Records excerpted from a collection
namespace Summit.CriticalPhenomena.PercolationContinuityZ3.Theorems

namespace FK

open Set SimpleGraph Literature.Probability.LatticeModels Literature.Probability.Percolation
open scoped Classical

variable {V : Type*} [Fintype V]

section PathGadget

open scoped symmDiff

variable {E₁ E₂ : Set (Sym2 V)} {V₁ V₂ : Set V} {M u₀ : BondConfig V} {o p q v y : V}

...

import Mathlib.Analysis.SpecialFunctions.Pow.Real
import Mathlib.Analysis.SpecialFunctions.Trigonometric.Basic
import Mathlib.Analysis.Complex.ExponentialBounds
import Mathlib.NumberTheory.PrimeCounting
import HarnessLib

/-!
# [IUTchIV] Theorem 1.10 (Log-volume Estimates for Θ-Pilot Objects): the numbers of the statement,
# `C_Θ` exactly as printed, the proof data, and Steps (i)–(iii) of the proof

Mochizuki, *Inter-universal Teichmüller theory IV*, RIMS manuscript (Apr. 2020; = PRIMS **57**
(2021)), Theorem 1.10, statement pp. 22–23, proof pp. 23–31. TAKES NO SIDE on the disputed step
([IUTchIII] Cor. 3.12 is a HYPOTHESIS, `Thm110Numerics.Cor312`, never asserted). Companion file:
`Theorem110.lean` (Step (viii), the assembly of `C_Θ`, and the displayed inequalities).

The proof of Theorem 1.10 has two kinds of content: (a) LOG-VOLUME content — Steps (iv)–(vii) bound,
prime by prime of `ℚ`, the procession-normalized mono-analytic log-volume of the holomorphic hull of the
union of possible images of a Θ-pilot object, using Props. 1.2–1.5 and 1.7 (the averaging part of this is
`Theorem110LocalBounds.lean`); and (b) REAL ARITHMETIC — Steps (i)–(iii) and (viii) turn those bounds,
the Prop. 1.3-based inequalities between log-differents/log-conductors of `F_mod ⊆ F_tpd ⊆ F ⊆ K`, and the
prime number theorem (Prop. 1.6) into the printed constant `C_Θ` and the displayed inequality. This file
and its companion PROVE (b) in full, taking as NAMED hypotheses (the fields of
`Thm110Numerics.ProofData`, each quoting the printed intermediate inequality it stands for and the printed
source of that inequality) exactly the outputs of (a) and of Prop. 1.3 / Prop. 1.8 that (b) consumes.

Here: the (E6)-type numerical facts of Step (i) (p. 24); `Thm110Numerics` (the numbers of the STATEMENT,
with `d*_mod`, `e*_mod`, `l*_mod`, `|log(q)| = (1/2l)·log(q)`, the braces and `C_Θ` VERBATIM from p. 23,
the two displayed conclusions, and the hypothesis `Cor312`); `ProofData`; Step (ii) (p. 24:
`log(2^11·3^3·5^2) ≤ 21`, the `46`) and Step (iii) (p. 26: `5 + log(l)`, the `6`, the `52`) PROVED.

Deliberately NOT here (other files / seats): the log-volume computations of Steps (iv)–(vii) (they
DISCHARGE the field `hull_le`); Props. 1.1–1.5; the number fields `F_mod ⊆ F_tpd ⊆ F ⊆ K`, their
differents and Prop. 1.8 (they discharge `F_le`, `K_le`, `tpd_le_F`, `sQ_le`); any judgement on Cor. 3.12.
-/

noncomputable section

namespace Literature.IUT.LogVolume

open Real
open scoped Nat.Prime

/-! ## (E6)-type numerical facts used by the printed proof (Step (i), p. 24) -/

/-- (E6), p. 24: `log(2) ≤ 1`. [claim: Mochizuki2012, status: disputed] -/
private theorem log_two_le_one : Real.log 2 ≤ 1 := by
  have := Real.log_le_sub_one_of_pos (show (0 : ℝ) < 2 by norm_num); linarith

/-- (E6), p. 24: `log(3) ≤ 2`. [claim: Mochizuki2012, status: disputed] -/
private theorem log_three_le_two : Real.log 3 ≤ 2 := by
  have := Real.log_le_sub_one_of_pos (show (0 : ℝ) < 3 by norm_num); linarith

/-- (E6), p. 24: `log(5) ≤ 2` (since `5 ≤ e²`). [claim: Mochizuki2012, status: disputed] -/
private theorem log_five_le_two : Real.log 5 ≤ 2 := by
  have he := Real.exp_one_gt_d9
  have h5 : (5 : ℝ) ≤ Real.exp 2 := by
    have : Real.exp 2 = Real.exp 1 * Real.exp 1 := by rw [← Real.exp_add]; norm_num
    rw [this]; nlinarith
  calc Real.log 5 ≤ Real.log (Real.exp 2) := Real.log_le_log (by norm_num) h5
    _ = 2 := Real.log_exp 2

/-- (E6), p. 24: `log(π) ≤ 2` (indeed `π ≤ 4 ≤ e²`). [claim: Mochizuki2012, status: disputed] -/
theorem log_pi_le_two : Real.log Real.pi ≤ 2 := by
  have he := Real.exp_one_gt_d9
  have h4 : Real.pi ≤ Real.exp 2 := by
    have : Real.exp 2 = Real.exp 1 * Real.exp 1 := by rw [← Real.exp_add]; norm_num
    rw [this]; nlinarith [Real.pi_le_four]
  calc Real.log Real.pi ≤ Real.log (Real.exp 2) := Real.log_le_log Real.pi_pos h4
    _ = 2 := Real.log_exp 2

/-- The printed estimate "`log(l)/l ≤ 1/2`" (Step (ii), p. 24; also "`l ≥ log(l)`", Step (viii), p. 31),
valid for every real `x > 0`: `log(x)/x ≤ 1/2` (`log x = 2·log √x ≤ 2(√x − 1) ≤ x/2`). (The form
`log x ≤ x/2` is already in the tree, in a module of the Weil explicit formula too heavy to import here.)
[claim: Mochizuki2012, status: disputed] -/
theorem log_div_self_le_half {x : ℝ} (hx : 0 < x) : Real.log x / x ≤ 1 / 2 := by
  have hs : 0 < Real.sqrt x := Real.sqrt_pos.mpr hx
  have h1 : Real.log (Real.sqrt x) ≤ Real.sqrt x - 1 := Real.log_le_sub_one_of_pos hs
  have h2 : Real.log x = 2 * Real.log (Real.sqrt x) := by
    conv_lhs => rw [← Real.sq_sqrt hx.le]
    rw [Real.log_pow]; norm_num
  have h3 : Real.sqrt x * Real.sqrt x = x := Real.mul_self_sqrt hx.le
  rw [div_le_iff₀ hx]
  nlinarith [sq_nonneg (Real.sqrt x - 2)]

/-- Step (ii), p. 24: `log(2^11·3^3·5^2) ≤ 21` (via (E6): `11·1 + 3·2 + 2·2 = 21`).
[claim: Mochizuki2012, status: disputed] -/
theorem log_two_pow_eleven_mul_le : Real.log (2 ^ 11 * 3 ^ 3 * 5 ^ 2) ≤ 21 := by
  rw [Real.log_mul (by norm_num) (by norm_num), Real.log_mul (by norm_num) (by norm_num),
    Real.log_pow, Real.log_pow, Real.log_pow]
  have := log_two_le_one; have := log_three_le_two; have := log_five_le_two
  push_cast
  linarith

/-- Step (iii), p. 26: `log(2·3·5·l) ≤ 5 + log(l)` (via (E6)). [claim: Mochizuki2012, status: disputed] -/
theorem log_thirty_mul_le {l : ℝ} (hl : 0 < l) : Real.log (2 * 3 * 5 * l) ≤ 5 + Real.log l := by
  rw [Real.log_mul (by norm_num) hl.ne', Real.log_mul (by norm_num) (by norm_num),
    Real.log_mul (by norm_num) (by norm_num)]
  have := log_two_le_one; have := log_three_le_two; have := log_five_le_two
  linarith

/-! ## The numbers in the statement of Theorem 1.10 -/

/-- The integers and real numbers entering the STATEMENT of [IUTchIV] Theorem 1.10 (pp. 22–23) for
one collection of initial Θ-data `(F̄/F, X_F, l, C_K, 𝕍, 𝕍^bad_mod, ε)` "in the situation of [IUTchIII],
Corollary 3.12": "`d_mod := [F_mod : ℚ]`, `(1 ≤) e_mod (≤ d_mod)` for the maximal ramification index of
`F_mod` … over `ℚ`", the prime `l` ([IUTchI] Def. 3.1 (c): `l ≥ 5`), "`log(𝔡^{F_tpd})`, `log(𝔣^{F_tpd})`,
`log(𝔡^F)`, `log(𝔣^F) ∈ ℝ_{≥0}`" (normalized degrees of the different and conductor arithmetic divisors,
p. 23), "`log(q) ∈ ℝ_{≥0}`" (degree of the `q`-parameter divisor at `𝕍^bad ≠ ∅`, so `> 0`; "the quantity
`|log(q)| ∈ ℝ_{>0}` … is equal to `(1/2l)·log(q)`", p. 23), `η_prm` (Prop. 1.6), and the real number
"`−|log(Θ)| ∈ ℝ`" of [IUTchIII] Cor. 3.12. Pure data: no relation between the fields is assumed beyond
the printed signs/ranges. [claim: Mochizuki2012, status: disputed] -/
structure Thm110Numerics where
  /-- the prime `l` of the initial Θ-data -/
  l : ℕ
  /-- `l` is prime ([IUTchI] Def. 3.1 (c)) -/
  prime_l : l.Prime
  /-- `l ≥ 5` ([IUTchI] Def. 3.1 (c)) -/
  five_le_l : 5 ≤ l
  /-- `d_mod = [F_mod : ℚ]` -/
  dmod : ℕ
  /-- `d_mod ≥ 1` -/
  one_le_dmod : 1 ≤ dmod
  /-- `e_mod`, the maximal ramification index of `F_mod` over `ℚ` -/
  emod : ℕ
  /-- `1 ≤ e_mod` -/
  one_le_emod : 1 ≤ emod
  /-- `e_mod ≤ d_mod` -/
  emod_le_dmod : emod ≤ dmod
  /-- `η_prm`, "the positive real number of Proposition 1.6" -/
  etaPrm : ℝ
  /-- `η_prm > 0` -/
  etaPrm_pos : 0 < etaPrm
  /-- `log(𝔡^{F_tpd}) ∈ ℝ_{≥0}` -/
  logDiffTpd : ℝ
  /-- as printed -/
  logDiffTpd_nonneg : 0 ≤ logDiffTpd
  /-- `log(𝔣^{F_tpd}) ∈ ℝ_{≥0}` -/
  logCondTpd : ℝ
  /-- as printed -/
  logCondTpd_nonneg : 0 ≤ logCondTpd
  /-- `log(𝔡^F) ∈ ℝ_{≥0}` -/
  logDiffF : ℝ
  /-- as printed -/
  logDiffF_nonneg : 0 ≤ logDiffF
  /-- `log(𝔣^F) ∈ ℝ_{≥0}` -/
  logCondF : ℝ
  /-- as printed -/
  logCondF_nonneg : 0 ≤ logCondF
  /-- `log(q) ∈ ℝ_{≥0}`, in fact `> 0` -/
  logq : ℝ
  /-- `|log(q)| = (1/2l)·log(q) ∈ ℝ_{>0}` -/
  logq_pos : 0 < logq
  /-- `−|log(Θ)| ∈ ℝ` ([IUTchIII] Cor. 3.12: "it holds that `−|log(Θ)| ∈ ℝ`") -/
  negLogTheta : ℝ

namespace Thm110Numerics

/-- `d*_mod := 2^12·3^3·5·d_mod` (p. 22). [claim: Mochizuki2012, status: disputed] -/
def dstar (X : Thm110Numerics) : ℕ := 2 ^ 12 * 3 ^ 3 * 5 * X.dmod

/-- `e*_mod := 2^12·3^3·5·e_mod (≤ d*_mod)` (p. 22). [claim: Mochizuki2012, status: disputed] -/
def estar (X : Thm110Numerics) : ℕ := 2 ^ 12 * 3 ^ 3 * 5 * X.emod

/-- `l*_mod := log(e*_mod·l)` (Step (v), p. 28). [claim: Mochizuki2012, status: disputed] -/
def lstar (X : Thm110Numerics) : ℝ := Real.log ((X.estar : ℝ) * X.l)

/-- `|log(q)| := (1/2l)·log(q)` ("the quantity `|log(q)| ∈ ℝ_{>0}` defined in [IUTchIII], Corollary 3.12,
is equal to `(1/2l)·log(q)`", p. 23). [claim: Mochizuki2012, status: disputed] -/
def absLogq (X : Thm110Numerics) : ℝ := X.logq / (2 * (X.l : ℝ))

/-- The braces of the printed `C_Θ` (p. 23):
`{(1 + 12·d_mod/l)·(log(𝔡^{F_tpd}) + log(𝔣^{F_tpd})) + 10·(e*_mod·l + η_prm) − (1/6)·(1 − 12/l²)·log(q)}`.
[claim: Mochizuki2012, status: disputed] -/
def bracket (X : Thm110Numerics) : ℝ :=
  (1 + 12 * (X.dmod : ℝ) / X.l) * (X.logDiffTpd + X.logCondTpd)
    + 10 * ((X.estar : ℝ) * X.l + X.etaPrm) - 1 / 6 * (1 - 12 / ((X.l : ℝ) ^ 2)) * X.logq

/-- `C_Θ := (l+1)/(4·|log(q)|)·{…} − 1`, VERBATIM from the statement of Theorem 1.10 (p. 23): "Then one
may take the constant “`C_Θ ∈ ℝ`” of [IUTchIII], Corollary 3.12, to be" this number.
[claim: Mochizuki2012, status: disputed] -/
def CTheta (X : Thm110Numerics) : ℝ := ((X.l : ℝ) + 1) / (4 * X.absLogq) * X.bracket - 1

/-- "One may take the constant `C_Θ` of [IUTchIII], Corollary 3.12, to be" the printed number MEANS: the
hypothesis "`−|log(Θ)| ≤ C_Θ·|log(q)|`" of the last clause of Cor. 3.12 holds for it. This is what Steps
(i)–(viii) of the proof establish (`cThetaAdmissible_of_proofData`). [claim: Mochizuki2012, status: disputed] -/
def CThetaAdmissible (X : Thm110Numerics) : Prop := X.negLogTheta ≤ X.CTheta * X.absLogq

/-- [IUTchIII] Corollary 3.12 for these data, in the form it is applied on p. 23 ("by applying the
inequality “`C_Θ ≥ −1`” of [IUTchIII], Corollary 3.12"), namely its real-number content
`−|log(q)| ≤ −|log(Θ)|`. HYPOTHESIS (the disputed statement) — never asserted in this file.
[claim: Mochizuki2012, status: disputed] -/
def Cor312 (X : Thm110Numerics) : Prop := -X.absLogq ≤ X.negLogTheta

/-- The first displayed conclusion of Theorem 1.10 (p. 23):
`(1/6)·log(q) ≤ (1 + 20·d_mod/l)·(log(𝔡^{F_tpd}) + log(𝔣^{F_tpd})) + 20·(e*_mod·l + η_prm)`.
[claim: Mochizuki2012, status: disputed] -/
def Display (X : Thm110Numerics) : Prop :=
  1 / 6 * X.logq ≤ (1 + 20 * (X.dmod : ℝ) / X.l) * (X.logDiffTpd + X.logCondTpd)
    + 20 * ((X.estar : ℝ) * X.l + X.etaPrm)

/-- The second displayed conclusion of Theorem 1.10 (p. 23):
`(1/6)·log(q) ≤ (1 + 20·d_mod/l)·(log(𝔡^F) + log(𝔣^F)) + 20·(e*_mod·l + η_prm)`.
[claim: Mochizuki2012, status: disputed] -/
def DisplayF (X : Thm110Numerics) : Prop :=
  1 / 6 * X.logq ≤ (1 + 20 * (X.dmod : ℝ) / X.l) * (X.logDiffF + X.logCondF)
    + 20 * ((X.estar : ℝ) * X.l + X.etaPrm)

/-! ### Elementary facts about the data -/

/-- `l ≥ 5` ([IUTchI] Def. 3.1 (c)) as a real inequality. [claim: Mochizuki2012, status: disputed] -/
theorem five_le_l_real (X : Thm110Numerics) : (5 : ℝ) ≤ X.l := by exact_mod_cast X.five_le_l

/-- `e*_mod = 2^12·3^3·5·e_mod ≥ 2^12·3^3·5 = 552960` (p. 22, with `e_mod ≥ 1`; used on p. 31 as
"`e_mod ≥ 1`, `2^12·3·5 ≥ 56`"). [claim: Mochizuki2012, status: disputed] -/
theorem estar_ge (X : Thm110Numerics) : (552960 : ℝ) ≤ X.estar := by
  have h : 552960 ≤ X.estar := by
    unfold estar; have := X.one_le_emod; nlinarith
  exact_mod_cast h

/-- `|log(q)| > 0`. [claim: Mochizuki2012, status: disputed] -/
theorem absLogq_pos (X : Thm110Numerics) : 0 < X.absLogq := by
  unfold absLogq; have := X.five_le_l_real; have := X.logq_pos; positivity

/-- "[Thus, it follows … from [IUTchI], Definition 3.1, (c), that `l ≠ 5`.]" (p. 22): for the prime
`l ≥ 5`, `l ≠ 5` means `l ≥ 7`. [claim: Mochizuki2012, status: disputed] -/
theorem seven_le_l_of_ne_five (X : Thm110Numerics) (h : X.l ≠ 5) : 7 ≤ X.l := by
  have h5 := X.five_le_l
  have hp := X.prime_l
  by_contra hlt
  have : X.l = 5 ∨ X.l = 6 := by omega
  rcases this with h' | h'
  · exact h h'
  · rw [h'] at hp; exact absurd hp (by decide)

• [Work required]: Starting with the line that holds "and (b) REAL" and ending with the line that holds "source of that", retype every line in the data above exactly, and nothing else.

• [Solution for this task]:
`Theorem110LocalBounds.lean`); and (b) REAL ARITHMETIC — Steps (i)–(iii) and (viii) turn those bounds,
the Prop. 1.3-based inequalities between log-differents/log-conductors of `F_mod ⊆ F_tpd ⊆ F ⊆ K`, and the
prime number theorem (Prop. 1.6) into the printed constant `C_Θ` and the displayed inequality. This file
and its companion PROVE (b) in full, taking as NAMED hypotheses (the fields of
`Thm110Numerics.ProofData`, each quoting the printed intermediate inequality it stands for and the printed
source of that inequality) exactly the outputs of (a) and of Prop. 1.3 / Prop. 1.8 that (b) consumes.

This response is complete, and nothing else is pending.